By Dana Richie ’25 / November–December 2024
November 4th, 2024
Prof. Hazeltine, Joe Martino ’74, Jamie Kiernan ’74
Joe Martino ’74 and Jamie Kiernan ’74 lunching with Barrett Hazeltine at the Faculty Club

Dean Barrett Hazeltine rolls up to the Brown Faculty Club on his bicycle, wearing a brown tweed jacket, khaki pants, and round tortoise shell glasses. Having forgotten his lock at home, he rests his bike on a fence out back. Inside, he reunites with Joe Martino ’74 and Jamie Kiernan ’74 at a table tucked in the corner by the bar. “We’re not going to have beer?” he asks with a smile, punctuating the buzz of conversation from the other tables. The pair laugh and order three Heinekens, catching up like the old friends they are. 
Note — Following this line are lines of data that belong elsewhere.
/-- **An entire continuation of `s (s - 1) L^{S₀}(s, π × σ)` for ONE pair from THIN translated local
Rankin–Selberg data — ANY pair, no residue computation.** As
`exists_entire_eq_partialPairL_of_localData_thin_translate` (same data: finitely many pairs of smoothed
cusp forms `f_i ∈ π`, `f'_i ∈ σ̄`, thin test functions `thinTestFun n K Φ_{i,∞} T_i m_i`, the torus `τ` of
Whittaker shifts, enumerations of the Satake parameters off `S'_i ⊇ S₀`, and an entire `B` with
`B(s) ∑_i c_i (∏_{v ∈ S'_i ∖ S₀} P_v(q_v^{-s})) Ψ^τ_{S'_i}(s) = 1` on the strip `1 < re s < 2`), but for an
ARBITRARY pair `(π, σ)` — neither `π ≇ σ̃` nor multiplicity one is assumed — and with the weaker
conclusion that `s (s - 1) · partialPairL S₀ α β` (rather than `partialPairL S₀ α β` itself) agrees on
`re s > 1` with an entire function. Proof: if `π` and `σ̄` have a common central action, the untwisted thin
global theorem `∑ c_i F_i = s (s - 1) C w_s(τ) L^{S₀} ∑ c_i ∏ P_v Ψ^τ_i` gives the entire
`G = C⁻¹ w_s(τ)⁻¹ B ∑ c_i F_i`; otherwise the twisted global theorem gives an entire `g` continuing `L^{S₀}`
and `G = s (s - 1) g`. For `σ = π̃` this is the Rankin–Selberg half of Mœglin–Waldspurger's Corollaire (ii)
(Jacquet–Shalika (1981), §4 (3), p. 545; Cogdell (2004), Thm. 2.1 and §4.2, proof of Thm. 4.2).
[cite: MoeglinWaldspurger1989, Appendice, Corollaire (ii), p. 667] [cite: CogdellAnalyticTheory2004, §2.3 Thm. 2.1, §4.1–§4.2]
[cite: JacquetPiatetskiShapiroShalika1983, §2 (2.7)] -/
theorem exists_entire_eq_mul_partialPairL_of_localData_thin_translate
    (νI : Measure (ideleGroup K)) [νI.IsHaarMeasure]
    (νA : Measure (Fin n → ideleGroup K)) [IsHaarMeasure νA]
    (νK : Measure ↥(maximalCompactAdelic n K)) [IsHaarMeasure νK]
    (ν₀ : Measure ↥(adelicUnipotent n K)) [IsHaarMeasure ν₀]
    (hn : 0 < n) (P P' : CuspidalAutomorphicRepGL n K μ')
    {S₀ : Set (HeightOneSpectrum (𝓞 K))} {α β : SatakeFamily K}
    (hα : IsSatakeFamilyOf P S₀ α) (hβ : IsSatakeFamilyOf P' S₀ β)
    {m : ℕ} (c : Fin m → ℂ) (f : Fin m → P.1.toSubmodule) (f' : Fin m → P'.conj.1.toSubmodule)
    {𝔫₀ : Fin m → Ideal (𝓞 K)} (h𝔫₀ : ∀ i, 𝔫₀ i ≠ 0)
    {η : Fin m → (AdelicGroupData.gl n K).Adelic → ℝ} (hη : ∀ i, IsTestFunctionGL n K (η i))
    (hηK : ∀ i, ∀ k : (AdelicGroupData.gl n K).Adelic, k ∈ principalCongruenceLevel n K (𝔫₀ i) →
      ∀ g : (AdelicGroupData.gl n K).Adelic, η i (k * g) = η i g)
    {S' : Fin m → Set (HeightOneSpectrum (𝓞 K))} (hS'f : ∀ i, (S' i \ S₀).Finite) (hS₀S' : ∀ i, S₀ ⊆ S' i)
    (hS' : ∀ i, ∀ v ∉ S' i, ¬ v.asIdeal ∣ 𝔫₀ i)
    {Tth : Fin m → Finset (HeightOneSpectrum (𝓞 K))} (mth : Fin m → ℕ)
    (hTS' : ∀ i, (↑(Tth i) : Set (HeightOneSpectrum (𝓞 K))) ⊆ S' i)
    (τ : Fin n → ideleGroup K) (hτ : lastEntry τ = 1)
    (hτψ : ∀ i, ∀ v ∉ S' i, ∃ (d : Fin n → (v.adicCompletion K)ˣ) (a : (v.adicCompletion K)ˣ),
      localComponent v (glDiagonal n (AdeleRing (𝓞 K) K) τ) = diagonalGL (Fin n) (v.adicCompletion K) d ∧
      (∀ i j : Fin n, (i : ℕ) + 1 = j →
        (d i : v.adicCompletion K) * ((d j)⁻¹ : (v.adicCompletion K)ˣ) = a) ∧
      (∀ c ∈ 𝒪[v.adicCompletion K], (adeleAddChar K).adicComponent v (a * c) = 1) ∧
      ∀ ϖ : v.adicCompletion K, Valued.v ϖ = WithZero.exp (-1 : ℤ) →
        ∃ c ∈ 𝒪[v.adicCompletion K], (adeleAddChar K).adicComponent v (a * (ϖ⁻¹ * c)) ≠ 1)
    {x y : Fin m → HeightOneSpectrum (𝓞 K) → Fin n → ℂ}
    (hx : ∀ i, ∀ v ∉ S' i, (Finset.univ : Finset (Fin n)).val.map (x i v) = α v)
    (hy : ∀ i, ∀ v ∉ S' i, (Finset.univ : Finset (Fin n)).val.map (y i v) = (β v).map conj)
    {Φinf : Fin m → (Fin n → InfiniteAdeleRing K) → ℝ} (hΦc : ∀ i, Continuous (Φinf i))
    (hΦ0 : ∀ i, ∀ z, 0 ≤ Φinf i z)
    (hΦS : ∀ i, (fun v => ((thinTestFun n K (Φinf i) (Tth i) (mth i) v : ℝ) : ℂ)) ∈ piSchwartzBruhat K (Fin n))
    {B : ℂ → ℂ} (hB : Differentiable ℂ B)
    (hBsum : ∀ s : ℂ, 1 < s.re → s.re < 2 →
      B s * (∑ i, c i * ((∏ v ∈ (hS'f i).toFinset,
          (satakePairPolynomial (α v) (β v)).eval ((v.residueCard : ℂ) ^ (-s))) *
        ∫ p in unitBox {v | v ∉ S' i} ×ˢ Set.univ, torusPairIntegrandC n K
          (fun g => whittakerCoeff ν₀ (unipotentTateDomain n K) (adeleAddChar K)
            (invQuot (AdelicGroupData.gl n K) (smoothedForm (η i) ((f i : P.1.toSubmodule) : (AdelicGroupData.gl n K).L2 μ')))
            (glDiagonal n (AdeleRing (𝓞 K) K) τ * g))
          (fun g => (star (whittakerCoeff ν₀ (unipotentTateDomain n K) (adeleAddChar K)
            (invQuot (AdelicGroupData.gl n K) (smoothedForm (η i) ((f' i : P'.conj.1.toSubmodule) : (AdelicGroupData.gl n K).L2 μ')))))
            (glDiagonal n (AdeleRing (𝓞 K) K) τ * g))
          (thinTestFun n K (Φinf i) (Tth i) (mth i)) s p ∂(νA.prod νK))) = 1) :
    ∃ G : ℂ → ℂ, Differentiable ℂ G ∧ ∀ s : ℂ, 1 < s.re → G s = s * (s - 1) * partialPairL S₀ α β s := by
  classical
  -- unramified Euler factors at `S'_i ∖ S₀` and their non-vanishing on `re s > 1`
  have hββ : (fun v => ((β v).map conj).map conj) = β := funext fun v => multiset_map_conj_map_conj _
  have hmul : ∀ (i : Fin m) (s : ℂ), 1 < s.re → Multipliable fun v : {v : HeightOneSpectrum (𝓞 K) // v ∉ S' i} =>
      ((satakePairPolynomial (α v.1) (β v.1)).eval ((v.1.residueCard : ℂ) ^ (-s)))⁻¹ := fun i s hs =>
    JacquetShalika1981_multipliable_partialPairL_holds P P' (hα.mono (hS₀S' i)) (hβ.mono (hS₀S' i)) hs
  have hPne : ∀ (i : Fin m) (s : ℂ), 1 < s.re → ∀ v ∈ (hS'f i).toFinset,
      (satakePairPolynomial (α v) (β v)).eval ((v.residueCard : ℂ) ^ (-s)) ≠ 0 := fun i s hs v hv =>
    eval_satakePairPolynomial_ne_zero_of_one_lt_re P P' hα hβ ((hS'f i).mem_toFinset.1 hv).2 hs
  by_cases hω : (∀ z : ideleGroup K, ∃ c : ℂ, ‖c‖ = 1 ∧
        (∀ f : P.1.toSubmodule,
          (AdelicGroupData.gl n K).rightRegular μ' (Matrix.GeneralLinearGroup.scalar (Fin n) z)
              (f : (AdelicGroupData.gl n K).L2 μ') = c • (f : (AdelicGroupData.gl n K).L2 μ')) ∧
        (∀ f' : P'.conj.1.toSubmodule,
          (AdelicGroupData.gl n K).rightRegular μ' (Matrix.GeneralLinearGroup.scalar (Fin n) z)
              (f' : (AdelicGroupData.gl n K).L2 μ') = c • (f' : (AdelicGroupData.gl n K).L2 μ')))
  · /- a common central action: the untwisted global theorem (no residue computation) -/
    obtain ⟨C, hC, hT⟩ :=
      exists_entire_eq_mul_partialPairL_mul_setIntegral_pair_thin_translate (n := n) (K := K) hn μ' νI νA νK ν₀
    have hZ : ∀ (i : Fin m) (z : ideleGroup K), ∃ c : ℂ, ‖c‖ = 1 ∧
        (AdelicGroupData.gl n K).rightRegular μ' (Matrix.GeneralLinearGroup.scalar (Fin n) z)
            ((f i : P.1.toSubmodule) : (AdelicGroupData.gl n K).L2 μ') =
          c • ((f i : P.1.toSubmodule) : (AdelicGroupData.gl n K).L2 μ') ∧
        (AdelicGroupData.gl n K).rightRegular μ' (Matrix.GeneralLinearGroup.scalar (Fin n) z)
            ((f' i : P'.conj.1.toSubmodule) : (AdelicGroupData.gl n K).L2 μ') =
          c • ((f' i : P'.conj.1.toSubmodule) : (AdelicGroupData.gl n K).L2 μ') := fun i z => by
      obtain ⟨d, hd, hP, hQ⟩ := hω z
      exact ⟨d, hd, hP (f i), hQ (f' i)⟩
    choose F hF _hFI hFstrip _hF1 using fun i : Fin m =>
      hT P P'.conj (f i) (f' i) (hZ i) hα hβ.conj (h𝔫₀ i) (hη i) (hηK i) (mth i) (hS₀S' i) (hTS' i) (hS' i) τ hτ
        (hτψ i) (hx i) (hy i) (hΦc i) (hΦ0 i) (hΦS i)
    -- `∑ c_i F_i = s (s - 1) · C · w_s(τ) · L^{S₀} · ∑ c_i A^τ_i` on the strip
    have hsum : ∀ s : ℂ, 1 < s.re → s.re < 2 →
        ∑ i, c i * F i s = (s * (s - 1) * (C : ℂ) * torusWeightC n K s τ * partialPairL S₀ α β s) *
          ∑ i, c i * ((∏ v ∈ (hS'f i).toFinset,
                  (satakePairPolynomial (α v) (β v)).eval ((v.residueCard : ℂ) ^ (-s))) *
                ∫ p in unitBox {v | v ∉ S' i} ×ˢ Set.univ, torusPairIntegrandC n K
                  (fun g => whittakerCoeff ν₀ (unipotentTateDomain n K) (adeleAddChar K)
                    (invQuot (AdelicGroupData.gl n K) (smoothedForm (η i) ((f i : P.1.toSubmodule) : (AdelicGroupData.gl n K).L2 μ')))
                    (glDiagonal n (AdeleRing (𝓞 K) K) τ * g))
                  (fun g => (star (whittakerCoeff ν₀ (unipotentTateDomain n K) (adeleAddChar K)
                    (invQuot (AdelicGroupData.gl n K) (smoothedForm (η i) ((f' i : P'.conj.1.toSubmodule) : (AdelicGroupData.gl n K).L2 μ')))))
                    (glDiagonal n (AdeleRing (𝓞 K) K) τ * g))
                  (thinTestFun n K (Φinf i) (Tth i) (mth i)) s p ∂(νA.prod νK)) := by
      intro s hs1 hs2
      rw [Finset.mul_sum]
      refine Finset.sum_congr rfl fun i _ => ?_
      have h := hFstrip i s hs1 hs2
      beta_reduce at h
      rw [hββ] at h
      have hP0 : (∏ v ∈ (hS'f i).toFinset,
                  (satakePairPolynomial (α v) (β v)).eval ((v.residueCard : ℂ) ^ (-s))) ≠ 0 :=
        Finset.prod_ne_zero_iff.2 (hPne i s hs1)
      rw [h, partialPairL_eq_prod_mul_partialPairL (hS₀S' i) (hS'f i) α β (hmul i s hs1), Finset.prod_inv_distrib]
      field_simp
    -- the entire function `G = C⁻¹ B ∑ c_i F_i`
    set G : ℂ → ℂ := fun s => (C : ℂ)⁻¹ * ((torusWeightC n K s τ)⁻¹ * (B s * ∑ i, c i * F i s)) with hGdef
    have hC0 : (C : ℂ) ≠ 0 := Complex.ofReal_ne_zero.2 hC.ne'
    have hsumF : Differentiable ℂ fun s => ∑ i, c i * F i s := by
      have h : Differentiable ℂ (∑ i, fun s => c i * F i s) := Differentiable.sum fun i _ => (hF i).const_mul (c i)
      convert h using 1
      funext s
      simp only [Finset.sum_apply]
    have htw : Differentiable ℂ fun s => (torusWeightC n K s τ)⁻¹ :=
      (differentiable_torusWeightC τ).inv fun s => torusWeightC_ne_zero s τ
    have hG : Differentiable ℂ G := by
      show Differentiable ℂ fun s => (C : ℂ)⁻¹ * ((torusWeightC n K s τ)⁻¹ * (B s * ∑ i, c i * F i s))
      exact (htw.mul (hB.mul hsumF)).const_mul _
    have hGstrip : ∀ s : ℂ, 1 < s.re → s.re < 2 → G s = s * (s - 1) * partialPairL S₀ α β s := by
      intro s hs1 hs2
      have h1 := hBsum s hs1 hs2
      have htw0 := torusWeightC_ne_zero (n := n) (K := K) s τ
      show (C : ℂ)⁻¹ * ((torusWeightC n K s τ)⁻¹ * (B s * ∑ i, c i * F i s)) = _
      rw [hsum s hs1 hs2, mul_left_comm (B s), h1, mul_one]
      field_simp
    exact ⟨G, hG, eq_mul_partialPairL_of_eqOn_strip P P' hα hβ hG (differentiable_id.mul (differentiable_id.sub_const 1)) hGstrip⟩
  · /- no common central action: the twisted global theorem -/
    -- the central characters of `π` and `σ̄` differ
    obtain ⟨ω, hωu, hωA, hωact, hωS, -, -⟩ := P.exists_centralCharacter_smoothedForm
    obtain ⟨ω', hω'u, hω'A, hω'act, hω'S, -, -⟩ := P'.conj.exists_centralCharacter_smoothedForm
    have hωne : ω ≠ ω' := by
      intro hωeq
      refine hω fun z => ⟨((ω z : ℂˣ) : ℂ), hωu z, fun f => ?_, fun f' => ?_⟩
      · have h := congrArg Subtype.val (hωact z f)
        rw [ContRepresentation.ClosedSubrep.coe_toContRep_apply, Submodule.coe_smul] at h
        exact h
      · have h := congrArg Subtype.val (hω'act z f')
        rw [ContRepresentation.ClosedSubrep.coe_toContRep_apply, Submodule.coe_smul, ← hωeq] at h
        exact h
    set χ : HeckeCharacter K := ω * ω'⁻¹ with hχ
    have hχ1 : χ ≠ 1 := by
      intro h
      apply hωne
      have h' := congrArg (· * ω') h
      simpa only [hχ, inv_mul_cancel_right, one_mul] using h'
    have hχ₀ : ∀ t : ℝ≥0ˣ, χ (posRealIdele K t) = 1 := fun t => by
      rw [hχ, HeckeCharacter.mul_apply, HeckeCharacter.inv_apply, hωA t, hω'A t, inv_one, mul_one]
    -- the twisted global theorem
    obtain ⟨C, hC, hT⟩ :=
      exists_entire_eq_partialPairL_mul_setIntegral_pair_twisted_thin_translate (n := n) (K := K) hn μ' νI νA νK ν₀
    choose F hF _hFI hFstrip using fun i : Fin m =>
      hT P P'.conj (f i) (f' i) hωu hω'u hχ hχ1 hχ₀ hα hβ.conj (h𝔫₀ i) (hη i) (hηK i)
        (fun z g => hωS (η i) (f i) z g) (fun z g => hω'S (η i) (f' i) z g) (mth i) (hS₀S' i) (hTS' i) (hS' i) τ hτ
        (hτψ i) (hx i) (hy i) (hΦc i) (hΦ0 i) (hΦS i)
    -- `∑ c_i F_i = C · w_s(τ) · L^{S₀} · ∑ c_i A^τ_i` on the strip
    have hsum : ∀ s : ℂ, 1 < s.re → s.re < 2 →
        ∑ i, c i * F i s = ((C : ℂ) * torusWeightC n K s τ * partialPairL S₀ α β s) *
          ∑ i, c i * ((∏ v ∈ (hS'f i).toFinset,
                  (satakePairPolynomial (α v) (β v)).eval ((v.residueCard : ℂ) ^ (-s))) *
                ∫ p in unitBox {v | v ∉ S' i} ×ˢ Set.univ, torusPairIntegrandC n K
                  (fun g => whittakerCoeff ν₀ (unipotentTateDomain n K) (adeleAddChar K)
                    (invQuot (AdelicGroupData.gl n K) (smoothedForm (η i) ((f i : P.1.toSubmodule) : (AdelicGroupData.gl n K).L2 μ')))
                    (glDiagonal n (AdeleRing (𝓞 K) K) τ * g))
                  (fun g => (star (whittakerCoeff ν₀ (unipotentTateDomain n K) (adeleAddChar K)
                    (invQuot (AdelicGroupData.gl n K) (smoothedForm (η i) ((f' i : P'.conj.1.toSubmodule) : (AdelicGroupData.gl n K).L2 μ')))))
                    (glDiagonal n (AdeleRing (𝓞 K) K) τ * g))
                  (thinTestFun n K (Φinf i) (Tth i) (mth i)) s p ∂(νA.prod νK)) := by
      intro s hs1 hs2
      rw [Finset.mul_sum]
      refine Finset.sum_congr rfl fun i _ => ?_
      have h := hFstrip i s hs1 hs2
      beta_reduce at h
      rw [hββ] at h
      have hP0 : (∏ v ∈ (hS'f i).toFinset,
                  (satakePairPolynomial (α v) (β v)).eval ((v.residueCard : ℂ) ^ (-s))) ≠ 0 :=
        Finset.prod_ne_zero_iff.2 (hPne i s hs1)
      rw [h, partialPairL_eq_prod_mul_partialPairL (hS₀S' i) (hS'f i) α β (hmul i s hs1), Finset.prod_inv_distrib]
      field_simp
    -- the entire function `G = C⁻¹ B ∑ c_i F_i`
    set G : ℂ → ℂ := fun s => (C : ℂ)⁻¹ * ((torusWeightC n K s τ)⁻¹ * (B s * ∑ i, c i * F i s)) with hGdef
    have hC0 : (C : ℂ) ≠ 0 := Complex.ofReal_ne_zero.2 hC.ne'
    have hsumF : Differentiable ℂ fun s => ∑ i, c i * F i s := by
      have h : Differentiable ℂ (∑ i, fun s => c i * F i s) := Differentiable.sum fun i _ => (hF i).const_mul (c i)
      convert h using 1
      funext s
      simp only [Finset.sum_apply]
    have htw : Differentiable ℂ fun s => (torusWeightC n K s τ)⁻¹ :=
      (differentiable_torusWeightC τ).inv fun s => torusWeightC_ne_zero s τ
    have hG : Differentiable ℂ G := by
      show Differentiable ℂ fun s => (C : ℂ)⁻¹ * ((torusWeightC n K s τ)⁻¹ * (B s * ∑ i, c i * F i s))
      exact (htw.mul (hB.mul hsumF)).const_mul _
    have hGstrip : ∀ s : ℂ, 1 < s.re → s.re < 2 → G s = (fun _ : ℂ => (1 : ℂ)) s * partialPairL S₀ α β s := by
      intro s hs1 hs2
      have h1 := hBsum s hs1 hs2
      have htw0 := torusWeightC_ne_zero (n := n) (K := K) s τ
      show (C : ℂ)⁻¹ * ((torusWeightC n K s τ)⁻¹ * (B s * ∑ i, c i * F i s)) = 1 * partialPairL S₀ α β s
      rw [hsum s hs1 hs2, mul_left_comm (B s), h1, mul_one]
      field_simp
    have hGL : ∀ s : ℂ, 1 < s.re → G s = (fun _ : ℂ => (1 : ℂ)) s * partialPairL S₀ α β s :=
      eq_mul_partialPairL_of_eqOn_strip P P' hα hβ hG (differentiable_const _) hGstrip
    refine ⟨fun s => s * (s - 1) * G s, (differentiable_id.mul (differentiable_id.sub_const 1)).mul hG,
      fun s hs => ?_⟩
    show s * (s - 1) * G s = s * (s - 1) * partialPairL S₀ α β s
    rw [hGL s hs, one_mul]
This lunch, coinciding with the beginning of Reunion Weekend, is a celebration of the 50th year of ENGN 9, Management of Industrial and Nonprofit Organizations, now called ENGN 90. Kiernan described the class as responsible for unleashing “a wave of entrepreneurial enthusiasm at Brown.” Both the class and Hazeltine have become legendary. Kiernan describes Hazeltine as a “rock star.” After  Hazeltine won an award from the senior class for excellence in teaching twelve years in a row, the University renamed the award in his honor. Over lunch, the trio reminisce about the founding and impact of the course.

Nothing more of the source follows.